- Extracted data:
_ _ _ _
/-- **Second display of the proof of Lemma 2, REPAIRED constant**: if `|⟨T^j y, x₀ − y⟩| ≤ εθ` for all `j ≥ 0`
((9) for the end point `y`), `‖T‖ ≤ 1/K`, `‖y‖ ≤ 1`, `‖x₀ − y‖ ≤ 1`, and `|b_j| ≤ R` for all `j`, then
`|⟨Σ_j b_j T^j y, x₀ − y⟩| ≤ R·(m + 2)·εθ` (split at `j = m`: `m` terms `≤ εθ` each, then the geometric tail
`εθ Σ_r K^{-r} ≤ 2εθ`).  The text prints `(2 log_K(1/εθ))·εθ`; see `printed_pairing_bound_fails`. [cite: Enflo2023, v2 p.10, proof of Lemma 2] -/
theorem norm_inner_V_le (T : H →L[ℂ] H) (hT : ‖T‖ < 1) (hTK : ‖T‖ ≤ 1 / bigK) {x₀ y : H} (hy : ‖y‖ ≤ 1)
    (hxy : ‖x₀ - y‖ ≤ 1) {t : ℝ} (ht : 0 < t) (h9 : ∀ j : ℕ, ‖⟪x₀ - y, (T ^ j) y⟫_ℂ‖ ≤ t) (b : ℓ2) {R : ℝ}
    (hR : ∀ j, ‖b j‖ ≤ R) : ‖⟪x₀ - y, V T hT y b⟫_ℂ‖ ≤ R * ((mIdx t + 2) * t) := by
  have hR0 : 0 ≤ R := (norm_nonneg _).trans (hR 0)
  have hT0 : 0 ≤ ‖T‖ := norm_nonneg _
  have hK := bigK_pos
  set m := mIdx t with hm
  -- termwise majorant
  set g : ℕ → ℝ := fun j => ‖b j * ⟪x₀ - y, (T ^ j) y⟫_ℂ‖ with hg
  have hg_le_geom : ∀ j, g j ≤ R * ‖T‖ ^ j := by
    intro j
    calc g j = ‖b j‖ * ‖⟪x₀ - y, (T ^ j) y⟫_ℂ‖ := norm_mul _ _
      _ ≤ R * (‖x₀ - y‖ * (‖T‖ ^ j * ‖y‖)) := by
          refine mul_le_mul (hR j) ?_ (norm_nonneg _) hR0
          exact (norm_inner_le_norm _ _).trans
            (mul_le_mul_of_nonneg_left (norm_pow_apply_le T j y) (norm_nonneg _))
      _ ≤ R * (1 * (‖T‖ ^ j * 1)) := by gcongr
      _ = R * ‖T‖ ^ j := by ring
  have hg_summ : Summable g :=
    Summable.of_nonneg_of_le (fun j => norm_nonneg _) hg_le_geom
      ((summable_geometric_of_lt_one hT0 hT).mul_left R)
  -- head terms
  have hg_head : ∀ j, g j ≤ R * t := fun j => by
    calc g j = ‖b j‖ * ‖⟪x₀ - y, (T ^ j) y⟫_ℂ‖ := norm_mul _ _
      _ ≤ R * t := mul_le_mul (hR j) (h9 j) (norm_nonneg _) hR0
  -- tail terms
  have hg_tail : ∀ r, g (r + m) ≤ R * t * (1 / bigK) ^ r := fun r => by
    calc g (r + m) = ‖b (r + m)‖ * ‖⟪x₀ - y, (T ^ (r + m)) y⟫_ℂ‖ := norm_mul _ _
      _ ≤ R * (‖x₀ - y‖ * ‖(T ^ (m + r)) y‖) := by
          rw [add_comm r m]
          exact mul_le_mul (hR _) (norm_inner_le_norm _ _) (norm_nonneg _) hR0
      _ ≤ R * (1 * (t * (1 / bigK) ^ r)) := by
          gcongr
          exact norm_pow_mIdx_add_le T hTK hy ht r
      _ = R * t * (1 / bigK) ^ r := by ring
  have hq0 : 0 ≤ 1 / bigK := by positivity
  have hq1 : 1 / bigK < 1 := (div_lt_one hK).2 one_lt_bigK
  have hgeomK : HasSum (fun r : ℕ => (1 / bigK) ^ r) (1 - 1 / bigK)⁻¹ := hasSum_geometric_of_lt_one hq0 hq1
  have htail_sum : ∑' r, g (r + m) ≤ R * t * (1 - 1 / bigK)⁻¹ := by
    have hs : Summable fun r => g (r + m) := (summable_nat_add_iff m).2 hg_summ
    calc ∑' r, g (r + m) ≤ ∑' r, R * t * (1 / bigK) ^ r :=
          hs.tsum_le_tsum hg_tail (hgeomK.summable.mul_left _)
      _ = R * t * (1 - 1 / bigK)⁻¹ := by rw [tsum_mul_left, hgeomK.tsum_eq]
  have hKinv : (1 - 1 / bigK)⁻¹ ≤ 2 := by
    rw [inv_le_comm₀ (by linarith) (by norm_num : (0:ℝ) < 2)]
    have : 1 / bigK ≤ 1 / 2 := by
      rw [one_div_le_one_div hK (by norm_num)]; linarith [one_lt_bigK, show (2:ℝ) ≤ bigK by unfold bigK; norm_num]
    linarith
  have hhead_sum : ∑ j ∈ Finset.range m, g j ≤ m * (R * t) := by
    calc ∑ j ∈ Finset.range m, g j ≤ ∑ j ∈ Finset.range m, R * t := Finset.sum_le_sum fun j _ => hg_head j
      _ = m * (R * t) := by rw [Finset.sum_const, Finset.card_range, nsmul_eq_mul]
  calc ‖⟪x₀ - y, V T hT y b⟫_ℂ‖ = ‖∑' j, b j * ⟪x₀ - y, (T ^ j) y⟫_ℂ‖ := by rw [inner_V_right]
    _ ≤ ∑' j, g j := norm_tsum_le_tsum_norm hg_summ
    _ = ∑ j ∈ Finset.range m, g j + ∑' r, g (r + m) := (hg_summ.sum_add_tsum_nat_add m).symm
    _ ≤ m * (R * t) + R * t * (1 - 1 / bigK)⁻¹ := add_le_add hhead_sum htail_sum
    _ ≤ m * (R * t) + R * t * 2 := by gcongr
    _ = R * ((m + 2) * t) := by ring
open MeasureTheory TopologicalSpace Set Function Filter Metric
open _root_.Topology
open scoped ENNReal NNReal InnerProductSpace RealInnerProductSpace SchwartzMap

namespace Literature.Analysis.FluidPDE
_ _ _ _
- Task objective:
What is needed is a word-for-word copy of the records above, from the first line through the line that contains "theorem norm_inner_V_le (T".

- Written solution:
/-- **Second display of the proof of Lemma 2, REPAIRED constant**: if `|⟨T^j y, x₀ − y⟩| ≤ εθ` for all `j ≥ 0`
((9) for the end point `y`), `‖T‖ ≤ 1/K`, `‖y‖ ≤ 1`, `‖x₀ − y‖ ≤ 1`, and `|b_j| ≤ R` for all `j`, then
`|⟨Σ_j b_j T^j y, x₀ − y⟩| ≤ R·(m + 2)·εθ` (split at `j = m`: `m` terms `≤ εθ` each, then the geometric tail
`εθ Σ_r K^{-r} ≤ 2εθ`).  The text prints `(2 log_K(1/εθ))·εθ`; see `printed_pairing_bound_fails`. [cite: Enflo2023, v2 p.10, proof of Lemma 2] -/
theorem norm_inner_V_le (T : H →L[ℂ] H) (hT : ‖T‖ < 1) (hTK : ‖T‖ ≤ 1 / bigK) {x₀ y : H} (hy : ‖y‖ ≤ 1)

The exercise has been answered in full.